The practice of medicine has come a long way in a relatively short amount of time. Consider that from the dawn of medicine, or about 400 B.C., the time of Hippocrates, until the American Civil War, the practice of medicine did not change very much. During the Civil War, the basics of infectious disease and dietary insufficiencies were as yet undiscovered. That is why only one third of Civil War deaths were attributable to battlefield injuries. Two thirds of Civil War deaths were from illness and disease, running the gamut from gangrene, dysentery, and cholera to scurvy and beriberi. Today, a scant 170 years later, medical knowledge and diagnostic testing has exploded. Almost daily, new discoveries are being made that make the diagnosis and treatment of human disease better. Yet it must be understood that medicine remains an art, not a science. And that is because of human nature, or the fact that, excepting twins, no two humans are alike and will therefore react differently to treatment regimens.
There are five trends that may shape the future of medical diagnosis. They are:
- Movement from symptom-prompted testing to continuous monitoring and assessment, and from within health settings to everyday living.
- Shift in reliance on individual test results to interpretation of data streams and data patterns.
- Change in the meaning of an “abnormal” test result from a deviation against a population norm to an aberrancy in an individual’s pattern of results over time.

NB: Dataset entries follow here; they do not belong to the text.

import Summits.BirchSwinnertonDyer.BirchSwinnertonDyer.Theorems.PrintCFramBottomClassIndexLawFiveLeFlipRungVehicleInvariance
import Summits.BirchSwinnertonDyer.BirchSwinnertonDyer.Theorems.PrintCFramBottomClassIndexLawFiveLeFlipRungTwistVehicle
import Summits.BirchSwinnertonDyer.BirchSwinnertonDyer.Theorems.PrintCFramBottomClassIndexLawFiveLeCutFormCohenProduct
import HarnessLib

set_option autoImplicit false

/-!
# Crux `PrintCFram.BottomClassIndexLawFiveLe` (stmt-BirchSwinnertonDyer-20372), line `eisenstein-resource-bdp-line` (registry v27/v28):
# the typing of `stub_flipRung`, modular assembly, part 2 — THE VEHICLE `F₀` OF THE FLIPPED-CUSP RUNG, WITH `hinv` AND ITS q-EXPANSION
# (cell `bsd-print-cfram`, width seat `bsd-line-cfram-p1-w4` g19; THEOREMS ONLY, `--supports` 20372; BSD is not proved by any of this)

HONEST FRAMING. Nothing here is a statement about elliptic curves, Bernoulli numbers or BSD; no registered stub is closed. CONDITIONAL on
the cite-only named fact NF-A `Cohen1975.thm31_cohenSeries_mem_halfIntModularForms` (Cohen 1975 Thm 3.1), as every vehicle of this line.
This file assembles, BY NAME, the vehicle that T3 (`…FlipRungSlash`, `…FlipRungSlashCoeff`) reads at the flipped cusp:

* §1 `exists_translateWeights_of_periodic` — finite Fourier inversion on `ℤ/Q`: for a `Q`-periodic `a : ℕ → ℂ` there are weights
  `b : ℤ/Q → ℂ` with `Σ_j b(j)·ψ_Q(j·n) = a(n)` (Mathlib `ZMod.dft`; the tree's `PeriodicTwist` keeps this private).
* §2 **`exists_flipVehicle`** — for `k ≥ 2`, a prime `q`, `Q₀ ≥ 1`, and ANY weights `b : ℤ/Q₀ → ℂ`: a modular form
  `g : ModularForm (Γ₁(4(qQ₀)²·Q₀²)) (k+1)` and `Θ : PowerSeries ℕ` (the coefficients of `θ((qQ₀)²·)`: `Θ₀ = 1`, support in
  `(qQ₀)²·□`) with (i) `g(z) = Σ_j b(j)·(H_k·θ((qQ₀)²·))(z + j/Q₀)` (w3 g19 `exists_modularForm_translateSum_coe_eq` on w8 g7's
  `exists_modularForm_cohen_mul_thetaMul_sq_pow_qExpansion`), (ii) `coeff n (qExpansion 1 g) = (Σ_j b(j)ψ_{Q₀}(jn)) · ((H_k ⋆ Θ)(n) : ℚ)`,
  (iii) **`hinv`**: `⇑g ∣_{k+1} γ = ⇑g` for every `γ ∈ SL₂(ℤ)` with `4Q₀⁴·q² ∣ γ₁₀`, `4Q₀⁴ ∣ γ₁₁ − 1` ((G3) `vehicle_slash_eq` on the base
  `H_k·θ((qQ₀)²·) ∈ M_{(2k+2)/2}(4(qQ₀)², 1)` — w8 g7 `mul_mem_halfIntModularForms`, `mem_halfIntModularForms_of_dvd`,
  `thetaMul_sq_mem_halfIntModularForms`).
* §3 `exists_flipVehicle_of_periodic` — the same with `b` chosen for a `Q₀`-periodic `0/1` cut `AWAY` (§1), so that
  `coeff n (qExpansion 1 g) = ((𝟙_AWAY·H_k) ⋆ Θ)(n)` read in `ℚ` (w3 g12 `PowerSeries.coeff_mul_eq_mul_coeff_mul_of_periodic`: the theta
  support is `≡ 0 (mod Q₀)`), i.e. exactly the series `mk a * map Θ`, `a := 𝟙_AWAY·cohenH k`, of w8 g9's (JML⁶).
beyond-print theorem: NO.

References: [Cohen1975] Thm. 3.1; [Shimura1971] Prop. 3.64; [Shimura1973HalfIntegral] §1; crux notes lead-g14 §2.5.
-/

-- summit-side namespace `Summit.BirchSwinnertonDyer.BirchSwinnertonDyer.…` (single-conjunct summit, D-0017 layout)
set_option linter.dupNamespace false

noncomputable section

open scoped MatrixGroups ModularForm Real Classical
open UpperHalfPlane hiding I
open Complex CongruenceSubgroup Function PowerSeries
open Literature.NumberTheory.EllipticCurves.ModularForms
open Literature.NumberTheory.EllipticCurves.Tunnell1983
open Literature.NumberTheory.ModularForms
open Literature.NumberTheory.ModularForms.CohenEisenstein (cohenH)

namespace Summit.BirchSwinnertonDyer.BirchSwinnertonDyer.Theorems.PrintCFram.FlipRung

open Summit.BirchSwinnertonDyer.BirchSwinnertonDyer.Theorems.PrintCFram.HalfIntegralBridge

/-! ## §1 Translate weights for a periodic multiplier (finite Fourier inversion) -/

/-- **Finite Fourier inversion on `ℤ/Q`.** For `Q ≥ 1` and a `Q`-periodic `a : ℕ → ℂ` there are weights `b : ℤ/Q → ℂ` with
`Σ_{j mod Q} b(j)·ψ_Q(j·n) = a(n)` for every `n : ℕ` (`ψ_Q = ZMod.stdAddChar`; `b = Q⁻¹·𝓕a`, Mathlib `ZMod.dft`/`ZMod.invDFT_apply`).
[cite: Shimura1971, Prop. 3.64] -/
theorem exists_translateWeights_of_periodic {Q : ℕ} [NeZero Q] (a : ℕ → ℂ) (ha : Function.Periodic a Q) :
    ∃ b : ZMod Q → ℂ, ∀ n : ℕ, ∑ j : ZMod Q, b j * ZMod.stdAddChar (j * (n : ZMod Q)) = a n := by
  -- descend `a` to `ℤ/Q`
  let a' : ZMod Q → ℂ := fun x ↦ a x.val
  have ha' : ∀ n : ℕ, a' (n : ZMod Q) = a n := fun n ↦ by
    show a ((n : ZMod Q).val) = a n
    rw [ZMod.val_natCast]
    exact ha.map_mod_nat n
  have hQ : (Q : ℂ) ≠ 0 := Nat.cast_ne_zero.mpr (NeZero.ne Q)
  refine ⟨(Q : ℂ)⁻¹ • ZMod.dft a', fun n ↦ ?_⟩
  have h1 := ZMod.invDFT_apply ((Q : ℂ)⁻¹ • ZMod.dft a') (n : ZMod Q)
  rw [LinearEquiv.map_smul, LinearEquiv.symm_apply_apply, Pi.smul_apply, smul_eq_mul, smul_eq_mul] at h1
  have h2 := congrArg (fun z : ℂ ↦ (Q : ℂ) * z) h1
  simp only [← mul_assoc, mul_inv_cancel₀ hQ, one_mul] at h2
  rw [← ha' n, h2]
  exact Finset.sum_congr rfl fun j _ ↦ by rw [smul_eq_mul, mul_comm]

/-! ## §2 The vehicle: a translate average of `H_k · θ((qQ₀)²·)`, as a `Γ₁`-modular form with `hinv` and its q-expansion -/

/-- **THE VEHICLE OF THE FLIPPED-CUSP RUNG.** Assume NF-A (Cohen 1975 Thm 3.1, cite-only). For `k ≥ 2`, `q ≥ 1`, `Q₀ ≥ 1` and ANY
weights `b : ℤ/Q₀ → ℂ` there are a modular form `g` of weight `k + 1` on `Γ₁(4(qQ₀)²·Q₀²)` and `Θ : PowerSeries ℕ` (the q-coefficients of
`θ((qQ₀)²·)`: `Θ₀ = 1`, support in `(qQ₀)²·□`) such that: (i) `g(z) = Σ_j b(j)·(H·θ_{(qQ₀)²})(z + j/Q₀)` for the Cohen–Eisenstein series
`H = H_k` of NF-A (`qCoeffs H N = H(k, N)`); (ii) `coeff n (qExpansion 1 g) = (Σ_j b(j)ψ_{Q₀}(j·n)) · (((mk (cohenH k) * Θ) n : ℚ) : ℂ)`;
(iii) **`hinv`** — `⇑g ∣_{k+1} γ = ⇑g` for every `γ ∈ SL₂(ℤ)` with `(4Q₀⁴)·q² ∣ γ₁₀` and `4Q₀⁴ ∣ γ₁₁ − 1` (T3's hypothesis with `M = 4Q₀⁴`).
Ingredients by name: w8 g7 `exists_modularForm_cohen_mul_thetaMul_sq_pow_qExpansion` (the base form, `p = 1`) and §1/§4 of
`…HalfIntegralBridge` (membership of `H·θ` in `M_{(2k+2)/2}(4(qQ₀)², 1)`), w3 g19 `exists_modularForm_translateSum_coe_eq` (the translate
average as a `Γ₁`-form with exposed function and coefficients), (G3) `vehicle_slash_eq`. CONDITIONAL on NF-A.
[cite: Cohen1975, Thm. 3.1] [cite: Shimura1971, Prop. 3.64] [cite: Shimura1973HalfIntegral, §1] -/
theorem exists_flipVehicle (hA : Cohen1975.thm31_cohenSeries_mem_halfIntModularForms) {k : ℕ} (hk : 2 ≤ k) {q Q₀ : ℕ}
    [NeZero Q₀] (hq : 0 < q) (b : ZMod Q₀ → ℂ) :
    ∃ (g : ModularForm (Gamma1 (4 * (q * Q₀) ^ 2 * Q₀ ^ 2)) ((k + 1 : ℕ) : ℤ)) (Θ : PowerSeries ℕ),
      PowerSeries.coeff 0 Θ = 1 ∧ (∀ n : ℕ, PowerSeries.coeff n Θ ≠ 0 → ∃ m : ℕ, n = (q * Q₀) ^ 2 * m ^ 2) ∧
      (∀ z : ℍ, g z = ∑ j : ZMod Q₀, b j *
        ((Classical.choose (hA k hk)) (((j.val : ℝ) / (Q₀ : ℝ)) +ᵥ z) * thetaMul ((q * Q₀) ^ 2) (((j.val : ℝ) / (Q₀ : ℝ)) +ᵥ z))) ∧
      (∀ n : ℕ, (qExpansion 1 ⇑g).coeff n =
        (∑ j : ZMod Q₀, b j * ZMod.stdAddChar (j * (n : ZMod Q₀))) *
          ((PowerSeries.coeff n (PowerSeries.mk (cohenH k) * PowerSeries.map (Nat.castRingHom ℚ) Θ) : ℚ) : ℂ)) ∧
      (∀ γ : SL(2, ℤ), (4 * (Q₀ : ℤ) ^ 4) * (q : ℤ) ^ 2 ∣ γ 1 0 → 4 * (Q₀ : ℤ) ^ 4 ∣ γ 1 1 - 1 →
        ((g : ℍ → ℂ) ∣[((k + 1 : ℕ) : ℤ)] γ) = (g : ℍ → ℂ)) := by
  have hQ₀ : 0 < Q₀ := Nat.pos_of_ne_zero (NeZero.ne Q₀)
  have hQ : 0 < q * Q₀ := Nat.mul_pos hq hQ₀
  haveI : NeZero (4 * (q * Q₀) ^ 2) := ⟨Nat.mul_ne_zero (by norm_num) (pow_ne_zero 2 hQ.ne')⟩
  -- the base form `f = H · θ((qQ₀)²·)` of weight `k + 1` on `Γ₁(4(qQ₀)²)`
  obtain ⟨f, Θ, hfq, hΘ0, hΘsupp, hfz⟩ := exists_modularForm_cohen_mul_thetaMul_sq_pow_qExpansion hA hQ hk odd_one
  -- its function is a member of `M_{(2k+2)/2}(4(qQ₀)², 1)`
  set H : ℍ → ℂ := Classical.choose (hA k hk) with hHdef
  have hH : H ∈ halfIntModularForms (2 * k + 1) 4 1 := (Classical.choose_spec (hA k hk)).1
  have hfun : ⇑f = H * thetaMul ((q * Q₀) ^ 2) := by
    funext z; rw [hfz z, pow_one]; rfl
  have hmem : (⇑f : ℍ → ℂ) ∈ halfIntModularForms (2 * (k + 1)) (4 * (q * Q₀) ^ 2)
      (1 : DirichletCharacter ℂ (4 * (q * Q₀) ^ 2)) := by
    have h4 : 4 ∣ 4 * (q * Q₀) ^ 2 := dvd_mul_right 4 _
    have hH' := mem_halfIntModularForms_of_dvd h4 hH
    rw [DirichletCharacter.changeLevel_one] at hH'
    have hθ := thetaMul_sq_mem_halfIntModularForms (Q := q * Q₀) hQ
    have hprod := mul_mem_halfIntModularForms hH' hθ
    rw [mul_one, show 2 * k + 1 + 1 = 2 * (k + 1) by ring] at hprod
    rwa [hfun]
  -- the translate average `g`
  obtain ⟨g, hgz, hgq⟩ := exists_modularForm_translateSum_coe_eq f Q₀ b
  refine ⟨g, Θ, hΘ0, hΘsupp, fun z ↦ ?_, fun n ↦ ?_, fun γ hc hd ↦ ?_⟩
  · -- (i) the function
    rw [hgz z]
    refine Finset.sum_congr rfl fun j _ ↦ ?_
    rw [hfz, pow_one]
  · -- (ii) the q-expansion
    rw [hgq n, hfq, PowerSeries.coeff_map, pow_one]
    rfl
  · -- (iii) `hinv` from (G3)
    have hgfun : (⇑g : ℍ → ℂ) = fun z : ℍ ↦ ∑ j : ZMod Q₀, b j * (⇑f) (((j.val : ℝ) / (Q₀ : ℝ)) +ᵥ z) := funext hgz
    rw [hgfun]
    exact vehicle_slash_eq (q := q) (Q₀ := Q₀) hq.ne' (κ := k + 1) hmem b γ hc hd


/-! ## §3 The vehicle of a periodic `0/1` cut: coefficients `((𝟙_AWAY · H_k) ⋆ Θ)(n)` -/

/-- **THE VEHICLE OF A PERIODIC CUT** (the away-from-`q` `τ`-cut of w8 g9's T5 layer B): assume NF-A; for `k ≥ 2`, `q ≥ 1`, `Q₀ ≥ 1` and a
decidable `Q₀`-PERIODIC predicate `AWAY` on `ℕ` there are `g : ModularForm (Γ₁(4(qQ₀)²·Q₀²)) (k+1)`, `Θ` (coefficients of `θ((qQ₀)²·)`:
`Θ₀ = 1`, support in `(qQ₀)²·□`) and weights `b : ℤ/Q₀ → ℂ` with: `g(z) = Σ_j b(j)·(H_k·θ_{(qQ₀)²})(z + j/Q₀)`;
**`coeff n (qExpansion 1 g) = ((coeff n (mk (𝟙_AWAY · cohenH k) * Θ) : ℚ) : ℂ)`** — EXACTLY the rational series `mk a * map Θ`,
`a i = cohenH k i` on `AWAY` and `0` off it, of (JML⁶); and T3's `hinv` for `M = 4Q₀⁴`. The weights are the Fourier inversion of
`𝟙_AWAY` (§1); the cut commutes with the theta factor because its support is `≡ 0 (mod Q₀)` (w3 g12
`PowerSeries.coeff_mul_eq_mul_coeff_mul_of_periodic`). CONDITIONAL on NF-A. [cite: Cohen1975, Thm. 3.1] [cite: Shimura1971, Prop. 3.64] -/
theorem exists_flipVehicle_of_periodic (hA : Cohen1975.thm31_cohenSeries_mem_halfIntModularForms) {k : ℕ} (hk : 2 ≤ k) {q Q₀ : ℕ}
    [NeZero Q₀] (hq : 0 < q) (AWAY : ℕ → Prop) [DecidablePred AWAY] (hper : Function.Periodic AWAY Q₀) :
    ∃ (g : ModularForm (Gamma1 (4 * (q * Q₀) ^ 2 * Q₀ ^ 2)) ((k + 1 : ℕ) : ℤ)) (Θ : PowerSeries ℕ) (b : ZMod Q₀ → ℂ),
      PowerSeries.coeff 0 Θ = 1 ∧ (∀ n : ℕ, PowerSeries.coeff n Θ ≠ 0 → ∃ m : ℕ, n = (q * Q₀) ^ 2 * m ^ 2) ∧
      (∀ z : ℍ, g z = ∑ j : ZMod Q₀, b j *
        ((Classical.choose (hA k hk)) (((j.val : ℝ) / (Q₀ : ℝ)) +ᵥ z) * thetaMul ((q * Q₀) ^ 2) (((j.val : ℝ) / (Q₀ : ℝ)) +ᵥ z))) ∧
      (∀ n : ℕ, (qExpansion 1 ⇑g).coeff n =
        ((PowerSeries.coeff n (PowerSeries.mk (fun i : ℕ ↦ if AWAY i then cohenH k i else 0) *
            PowerSeries.map (Nat.castRingHom ℚ) Θ) : ℚ) : ℂ)) ∧
      (∀ γ : SL(2, ℤ), (4 * (Q₀ : ℤ) ^ 4) * (q : ℤ) ^ 2 ∣ γ 1 0 → 4 * (Q₀ : ℤ) ^ 4 ∣ γ 1 1 - 1 →
        ((g : ℍ → ℂ) ∣[((k + 1 : ℕ) : ℤ)] γ) = (g : ℍ → ℂ)) := by
  have hQ₀ : 0 < Q₀ := Nat.pos_of_ne_zero (NeZero.ne Q₀)
  -- the weights: Fourier inversion of the indicator of `AWAY`
  have hperC : Function.Periodic (fun n : ℕ ↦ if AWAY n then (1 : ℂ) else 0) Q₀ := fun n ↦ by
    simp only [hper n]
  obtain ⟨b, hb⟩ := exists_translateWeights_of_periodic (Q := Q₀) _ hperC
  obtain ⟨g, Θ, hΘ0, hΘsupp, hgz, hgq, hinv⟩ := exists_flipVehicle hA hk (Q₀ := Q₀) hq b
  refine ⟨g, Θ, b, hΘ0, hΘsupp, hgz, fun n ↦ ?_, hinv⟩
  -- the cut commutes with the theta factor (support `≡ 0 (mod Q₀)`)
  have hperQ : Function.Periodic (fun n : ℕ ↦ if AWAY n then (1 : ℚ) else 0) Q₀ := fun n ↦ by
    simp only [hper n]
  have hψ : ∀ n : ℕ, PowerSeries.coeff n (PowerSeries.mk (fun i : ℕ ↦ if AWAY i then cohenH k i else 0)) =
      (if AWAY n then (1 : ℚ) else 0) * PowerSeries.coeff n (PowerSeries.mk (cohenH k)) := by
    intro n
    rw [PowerSeries.coeff_mk, PowerSeries.coeff_mk]
    split_ifs <;> simp
  have hT : ∀ j : ℕ, PowerSeries.coeff j (PowerSeries.map (Nat.castRingHom ℚ) Θ) ≠ 0 → Q₀ ∣ j := by
    intro j hj
    rw [PowerSeries.coeff_map] at hj
    have hj' : PowerSeries.coeff j Θ ≠ 0 := fun h ↦ hj (by rw [h, map_zero])
    obtain ⟨m, rfl⟩ := hΘsupp j hj'
    exact ⟨q ^ 2 * Q₀ * m ^ 2, by ring⟩
  rw [hgq n, hb n, PowerSeries.coeff_mul_eq_mul_coeff_mul_of_periodic hperQ hψ hT n]
  push_cast
  split_ifs <;> simp

end Summit.BirchSwinnertonDyer.BirchSwinnertonDyer.Theorems.PrintCFram.FlipRung

end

- Increasingly refined and specific diagnostic categories in step with the advent of increasingly differentiated treatment.
- Augmentation of the goals of diagnostic excellence from the detection of disease to the preservation of wellness, and from indicative of present disease to predictive of the future state of health.

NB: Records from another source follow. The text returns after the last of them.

import Summits.Ventures.PercRepro.RankLevelSetRuleQThreeTerm
import Summits.Ventures.PercRepro.RankLevelSetRuleQFiveFullPoly

/-!
# PercRepro — (R̂) ON THE CELL FAMILY `k = 5` FROM THE WHOLE-DIAGONAL PAIRING (p4, gen 22; C-044; paper
proofs/P4-CELL-THREE.md §11.10)

`rhat_five_of_full (q m) (4 ≤ q − m) (m ≤ q) (h4) : phiK (q + 5) q ≤ rhat q 5 m`, where `h4` is the row `J = 1` of the pairing of
the `i = 0` row of `rhat_sub_phiK_eq` with the WHOLE diagonal `J + 4` (its four terms `i = 4, 3, 2, 1`): with `u = q − m`,
`(u+2)(u+3)(u+4)·Π_{i<4}(q+2+i) ≤ 5·[(u+2)(u+3)(u+4) + 2(u+3)(u+4)(m−1) + 2(u+4)(m−1)(m−2) + (m−1)(m−2)(m−3)]·Π_{i<4}(u+2+i)`.
At `k = 5` this is the per-point certificate of RankLevelSetRuleQPairingCert made UNIFORM: the rows `J ≥ 2` follow from
`J = 1` (`five_row_step` through `row_transfer`, with the step polynomials of RankLevelSetRuleQFiveFullPoly — 54, 24 and 24
non-negative coefficients in the cases `m ≥ J + 3`, `m = J + 2`, `m = J + 1`), the pairing itself is `pairing_choose_five`
(the six binomial ratios `C(n,4)·4 = C(n,3)(u+2)`, `C(n,3)·3 = C(n,2)(u+3)`, `C(n,2)·2 = C(n,1)(u+4)`,
`C(m,J+s)(J+s) = C(m,J+s−1)(m−J−s+1)`), and the assembly keeps the whole diagonal `Ioo 0 5 = {1, 2, 3, 4}`.
REGIME: the condition holds for `u ≥ u₀(m)` with `u₀ = 4` for `m ≤ 23` and `u₀(100) = 29` (twin four5.py), i.e. for
`#P ≲ 0.78·q`; with night-1's slices `u = 3` (every `q`) and `u ∈ {0, 1}` and the failure at `u = 2` (`q ≥ 672`), the map of the
cell family `k = 5` now reads: Rule Q pays every member except on the slice `u = 2` (from `q = 672`) and, possibly, on the
band `0.78·q ≲ #P ≤ q − 4` (numerically (R̂) holds there too — the remaining open item).  A certified point beyond the
three-term regime: `rhat_hundred_five_seventyfive : phiK (100 + 5) 100 ≤ rhat 100 5 75`; the point `(100, 5, 80)` is refused
(`1,393,226,714,880 > 1,320,067,980,000`).  Axioms: standard.
-/

namespace PercRepro

open Finset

Medical records have evolved as well. Once, a medical record consisted of a manila file folder containing doctor’s (usually indecipherable) office notes, test results, and consultant’s notes. Today’s electronic medical records contain much more than that. There is a trend away from periodic blood testing to continuous monitoring. We see it in diabetics with continuous blood sugar monitoring and wearable EKG devices, both usually linked to smartphones. There are also wearable detectors for toxins, air particulates, and radiation. New, miniaturized measurement and monitoring tools, such as those worn, implanted, or swallowed are coming into use. Smart fibers that monitor patterns of breathing, heart rate, chemical composition of sweat, and other uses are under development. The results of all this testing and monitoring go into the patient’s electronic record, as does all genetic testing and information.
All of this means each patient will have a huge electronic file containing highly sensitive and personal information. Healthcare systems must make maintaining the security of these files a top priority. Allowing these files to be obtained by hackers or other unscrupulous parties could be devastating to the patient as well as the provider and healthcare system.